The less visible but strategically important piece is data normalisation. Most Indian medical data is not merely fragmented — it is unstructured and inconsistent in ways that make it clinically unusable at scale. eka.care addresses this by converting fragmented prescriptions, diagnostic reports, and consultation notes into structured longitudinal records. For example, converting fragmented prescriptions, diagnostic reports, and consultation notes into structured longitudinal records allows doctors to track a patient's medical history, medications, lab trends, and treatment progression over time across different clinics, hospitals, and diagnostic centers.
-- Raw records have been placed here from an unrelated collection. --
import Literature.NumberTheory.LFunctions.TaoLogChowlaOfTheoremA2
import HarnessLib

/-!
# Tao 2016, Theorem 2.3: the named-fact frontier is Matomäki–Radziwiłł–Tao 2015, Proposition A.3

Topic `Literature/NumberTheory/LFunctions`.  Everything in this file is PROVED (a one-line composition of
theorems of the tree); no named facts are introduced.

The named fact `Literature.NumberTheory.LFunctions.Tao2016_theorem23` (T. Tao, Forum Math. Pi 4 (2016)
e8, Theorem 2.3 — the reduced form of the logarithmically averaged nonasymptotic Elliott conjecture,
`TaoLogElliottReduction.lean`) is proved in the tree from its two printed parts
(`Tao2016_theorem23_of_parts`, `TaoLogElliottTheorem23.lean`): the core argument, §2 from (2.10) on and
§§3–4 (`Tao2016.Tao2016_theorem23_core_holds`, `TaoLogElliottCore.lean`, PROVED), and Proposition 2.4,
whose only remaining named-fact input is Matomäki–Radziwiłł–Tao 2015, Proposition A.3
(Prop. A.3 ⟹ Thm A.2, `MatomakiRadziwillTao2015_theoremA2_of_propA3`, `MatomakiRadziwillTaoPropA3.lean`;
Thm A.2 ⟹ Thm 1.7, `MRT2015.MatomakiRadziwillTao2015_theorem17_of_theoremA2`; Thm 1.7 ⟹ Prop. 2.4,
`Tao2016_prop24_of_MRT`; all proved in the tree, cf. `Tao2016_prop24_of_propA3` in
`TaoLogElliottProp24OfPropA3.lean`).  Hence the single remaining named-fact input below Theorem 2.3 is
`Literature.NumberTheory.LFunctions.MatomakiRadziwillTao2015_propA3` (the mean value theorem for the
`𝒮`-restricted Dirichlet polynomial of a complex `1`-bounded multiplicative function,
`MatomakiRadziwillTaoPropA3.lean`), and the discharge `Tao2016_theorem23_holds` is the term
`Tao2016_theorem23_of_propA3 MatomakiRadziwillTao2015_propA3_holds` as soon as the latter theorem exists:

* `Tao2016_theorem23_of_propA3 : MatomakiRadziwillTao2015_propA3 → Tao2016_theorem23`.

(`TaoLogChowlaOfTheoremA2.lean` records the analogous compositions for Theorems 1.3 and 1.2, and
`Tao2016_theorem23_of_theoremA2`.)

## References
* T. Tao, *The logarithmically averaged Chowla and Elliott conjectures for two-point correlations*,
  Forum Math. Pi 4 (2016), e8; arXiv:1509.05422: Theorem 2.3, Proposition 2.4 and the remark following it
  ("Proposition 2.4 is the only way in which we will take advantage of the hypothesis (2.7)").
* K. Matomäki, M. Radziwiłł, T. Tao, *An averaged form of Chowla's conjecture*, Algebra & Number Theory 9
  (2015), 2167–2196; arXiv:1503.05121: Theorem 1.7, Appendix A (Theorem A.2, Proposition A.3).
-/

namespace Literature.NumberTheory.LFunctions

/-- **Tao 2016, Theorem 2.3, from MRT 2015, Proposition A.3**: Theorem A.2 from Prop. A.3
(`MatomakiRadziwillTao2015_theoremA2_of_propA3`), then Theorem 1.7, Proposition 2.4 and the proved core
of §§2–4 (`Tao2016_theorem23_of_theoremA2` = `Tao2016_theorem23_of_MRT ∘ theorem17_of_theoremA2`, with
`Tao2016.Tao2016_theorem23_core_holds` inside).  This is the whole proof of Theorem 2.3 modulo the single
named fact `MatomakiRadziwillTao2015_propA3`. [cite: TaoFMP2016, Theorem 2.3] -/
theorem Tao2016_theorem23_of_propA3 (hA3 : MatomakiRadziwillTao2015_propA3) : Tao2016_theorem23 :=
  Tao2016_theorem23_of_theoremA2 (MatomakiRadziwillTao2015_theoremA2_of_propA3 hA3)

end Literature.NumberTheory.LFunctions
import Literature.AlgebraicGeometry.Modules.RigidifiedZariskiGluing
import Literature.AlgebraicGeometry.AbelianSchemes.DualPairOfGluedHat
import Literature.AlgebraicGeometry.AbelianSchemes.DualPairOfGluedHatCharts
import Literature.AlgebraicGeometry.AbelianSchemes.AbelianSchemeSteinOfNoetherian
import HarnessLib

/-!
# (Z3) FILE P-a ASSEMBLY over the rigidified Zariski glueing engine: a dual pair of `A` from a glued hat, MODULO chart compatibility

Layer `Literature/AlgebraicGeometry/AbelianSchemes`, namespace `Literature.AlgebraicGeometry.AbelianSchemes.AbelianSchemeOver`.
THEOREMS ONLY; no `sorry`.  Cell hodgecm-mathlib (D-0151), FLOOR 0 P1 sub-line `Cruxes/HDel/Lines/F3DualAbelianScheme.lean` stub (Z)
`stub_F3Z`.  This file instantiates B-p15 (g15)'s effectivity theorem `Modules.exists_hasRank_one_of_rigidified_baseCover`
([BoschLutkebohmertRaynaud1990, §8.1 Prop. 4]: the rigidified Picard functor is a Zariski sheaf; [MumfordAV1970, §13 p. 125]) with the
product charts `Ξᵢ : Aᵢ ×_{Uᵢ} Êᵢ → A ×_S H` of a glued hat (★-shaped `prodChart`, `isPullback_prodChart`, `isOpenImmersion_prodChart`,
`exists_prodChart_base_eq'`, `unitSlice_comp_prodChart`) and the chart Poincaré sheaves `𝒫ᵢ` (rigidified: field `rigid` of ★ `DualPair`),
the Stein hypothesis being ★ `AbelianSchemeSteinOfNoetherian.baseChange_appTop_bijective` moved along Mathlib `pullbackLeftPullbackSndIso`
(`surjective_appTop_snd_of_prodLeft`), and feeds the output to the P-b assembly `nonempty_dualPair_of_charts`.

* `surjective_appTop_snd_of_prodLeft` — `(A ×_S H) ×_H T → T` is surjective on global functions (`S` locally Noetherian);
* **`nonempty_dualPair_of_gluedHat_of_compat`** — given the glued hat `(H, χ, hχ)` of chart dual pairs `Eᵢ` and the CHART COMPATIBILITY
  (for every test object `(A ×_S H) ×_H T` and two chart readings `mᵢ`, `mⱼ` over `A ×_S H`, `mᵢ^*𝒫ᵢ ≅ mⱼ^*𝒫ⱼ` — the (a2) letter, owed:
  it follows from FILE H's Poincaré clause of the hat transitions and the glue condition of `exists_gluedHat`), `A` HAS A DUAL PAIR.

So `stub_F3Z` = ★-shaped `exists_gluedHat` (B-p18 (g21)) + the (a2) compatibility letter + this file.  HC_CM is proved only modulo the 7
printed citations until rung 0 closes; this file discharges none of them (count-neutral capital).

## References
* [BoschLutkebohmertRaynaud1990] S. Bosch, W. Lütkebohmert, M. Raynaud, *Néron Models* (1990), §8.1 Prop. 4.
* [MumfordAV1970] D. Mumford, *Abelian Varieties* (1970), §13 (proof of the Thm. p. 125).
* [MumfordFogartyKirwan1994] D. Mumford, J. Fogarty, F. Kirwan, *Geometric Invariant Theory*, 3rd ed. (1994), Ch. 6 §1 Cor. 6.8 (p. 118).
* [GortzWedhorn2023] U. Görtz, T. Wedhorn, *Algebraic Geometry II* (2023), Cor. 24.63 (p. 404) (Stein property of abelian schemes).
-/

set_option autoImplicit false

-- `Scheme.Modules` / the `Over`-structure maps of ★ `baseChange` are not reducible (as in ★ `PoincareUniversalLocality`).
set_option backward.isDefEq.respectTransparency false

noncomputable section

universe u

open CategoryTheory CategoryTheory.Limits AlgebraicGeometry MonoidalCategory
open Literature.AlgebraicGeometry.Motives Literature.AlgebraicGeometry.AbelianVarieties Literature.AlgebraicGeometry.Modules

namespace Literature.AlgebraicGeometry.AbelianSchemes

namespace AbelianSchemeOver

variable {S : Scheme.{u}} (A : AbelianSchemeOver S)

/-- **`(A ×_S H) ×_H T → T` is surjective on global functions** for `S` locally Noetherian: `(A ×_S H) ×_H T ≅ A ×_S T` over `T`
(Mathlib `pullbackLeftPullbackSndIso`) and `A_T → T` is Stein (★ `baseChange_appTop_bijective`). [cite: GortzWedhorn2023, Cor. 24.63 (p. 404)] -/
theorem surjective_appTop_snd_of_prodLeft [IsLocallyNoetherian S] (H : AbelianSchemeOver S) {T : Scheme.{u}} (b : T ⟶ H.X.left) :
    Function.Surjective (pullback.snd (pullback.snd A.X.hom H.X.hom) b).appTop := by
  have h : pullback.snd (pullback.snd A.X.hom H.X.hom) b =
      (pullbackLeftPullbackSndIso A.X.hom H.X.hom b).hom ≫ pullback.snd A.X.hom (b ≫ H.X.hom) :=
    (pullbackLeftPullbackSndIso_hom_snd A.X.hom H.X.hom b).symm
  rw [h, Scheme.Hom.comp_appTop]
  exact (ConcreteCategory.bijective_of_isIso (pullbackLeftPullbackSndIso A.X.hom H.X.hom b).hom.appTop).2.comp
    (A.baseChange_appTop_bijective (b ≫ H.X.hom)).2

variable (𝒰 : Scheme.OpenCover.{u} S) (E : ∀ i, (A.baseChange (𝒰.f i)).DualPair) (H : AbelianSchemeOver S)
  (χ : ∀ i, (E i).hat.X.left ⟶ H.X.left) (hχ : ∀ i, (E i).hat.IsBaseChangeVia H (𝒰.f i) (χ i))

/-- **A DUAL PAIR OF `A` FROM A GLUED HAT, MODULO CHART COMPATIBILITY** ([BoschLutkebohmertRaynaud1990, §8.1 Prop. 4] effectivity, in
B-p15 (g15)'s form `Modules.exists_hasRank_one_of_rigidified_baseCover`, then the P-b assembly `nonempty_dualPair_of_charts`): the
engine's data are the product charts `Ξᵢ` (cartesian over the `χᵢ`, open immersions, covering `A ×_S H`), their unit slices
`ε_{Aᵢ} × 1` (mapping to `ε_A × 1_H`, `unitSlice_comp_prodChart`), the chart Poincaré sheaves with their rigidifications (field `rigid`),
and the Stein hypothesis (`surjective_appTop_snd_of_prodLeft`); the one hypothesis left is the chart compatibility `hcompat`.
[cite: BoschLutkebohmertRaynaud1990, §8.1 Prop. 4] [cite: MumfordAV1970, §13 (proof of the Thm. p. 125)] [cite: MumfordFogartyKirwan1994, Ch. 6 §1 Cor. 6.8 (p. 118)] -/
theorem nonempty_dualPair_of_gluedHat_of_compat [IsLocallyNoetherian S]
    (hcompat : ∀ ⦃T : Scheme.{u}⦄ (b : T ⟶ H.X.left) (i j : 𝒰.I₀)
      (mi : pullback (pullback.snd A.X.hom H.X.hom) b ⟶ (A.baseChange (𝒰.f i)).prodLeft (E i).hat)
      (mj : pullback (pullback.snd A.X.hom H.X.hom) b ⟶ (A.baseChange (𝒰.f j)).prodLeft (E j).hat),
      mi ≫ A.prodChart 𝒰 E H χ hχ i = pullback.fst (pullback.snd A.X.hom H.X.hom) b →
      mj ≫ A.prodChart 𝒰 E H χ hχ j = pullback.fst (pullback.snd A.X.hom H.X.hom) b →
      Nonempty ((Scheme.Modules.pullback mi).obj (E i).P ≅ (Scheme.Modules.pullback mj).obj (E j).P)) :
    Nonempty A.DualPair := by
  haveI : ∀ i, IsOpenImmersion (χ i) := fun i => A.isOpenImmersion_chart 𝒰 E H χ hχ i
  haveI : ∀ i, IsOpenImmersion (A.prodChart 𝒰 E H χ hχ i) := fun i => A.isOpenImmersion_prodChart 𝒰 E H χ hχ i
  obtain ⟨P, h1, hP⟩ := exists_hasRank_one_of_rigidified_baseCover (pullback.snd A.X.hom H.X.hom) (A.unitSlice H)
    (A.unitSlice_snd H) (fun i => (E i).hat.X.left) χ (fun i => (A.baseChange (𝒰.f i)).prodLeft (E i).hat)
    (fun i => A.prodChart 𝒰 E H χ hχ i) (fun i => pullback.snd (A.baseChange (𝒰.f i)).X.hom (E i).hat.X.hom)
    (fun i => (A.isPullback_prodChart 𝒰 E H χ hχ i).flip)
    (fun x => by
      obtain ⟨i, z, hz⟩ := A.exists_prodChart_base_eq' 𝒰 E H χ hχ x
      exact ⟨i, z, hz⟩)
    (fun i => (A.baseChange (𝒰.f i)).unitSlice (E i).hat) (fun i => A.unitSlice_comp_prodChart 𝒰 E H χ hχ i)
    (fun i => (A.baseChange (𝒰.f i)).unitSlice_snd (E i).hat)
    (fun i => (E i).P) (fun i => (E i).hasRank_one) (fun i => (E i).rigid.some)
    (fun T b => A.surjective_appTop_snd_of_prodLeft H b) hcompat
  exact A.nonempty_dualPair_of_charts 𝒰 E H χ hχ P h1 hP

end AbelianSchemeOver

end Literature.AlgebraicGeometry.AbelianSchemes

end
The value in aggregating health records lies not just in storage but in the capacity to make that data legible: to a clinician at the point of care, to a diagnostics partner correlating longitudinal results, to a population health analytics system identifying risk patterns.
Network effects in health are slow to build and hard to reverse once established. When records, diagnostics, and follow-ups flow through an interoperable system, it can help reduce unnecessary repeat testing, improve continuity of care, and enable more informed clinical decision-making over time. That is not a consumer proposition. It is an infrastructure proposition — and infrastructure is where the best health-tech companies eventually earn their keep.
The upside
India will not extend healthy lifespan by adding another app to an already crowded market. It will do so by making health data legible, portable and actionable at a billion-person scale. That requires companies willing to do the difficult, mundane work of building plumbing — and investors willing to hold them long enough for the network effects to materialise.
The unglamorous foundation of healthier ageing is clean data, moving reliably between the right hands at the right moment. Getting that right is, quietly, one of the more important infrastructure problems in Indian deep tech.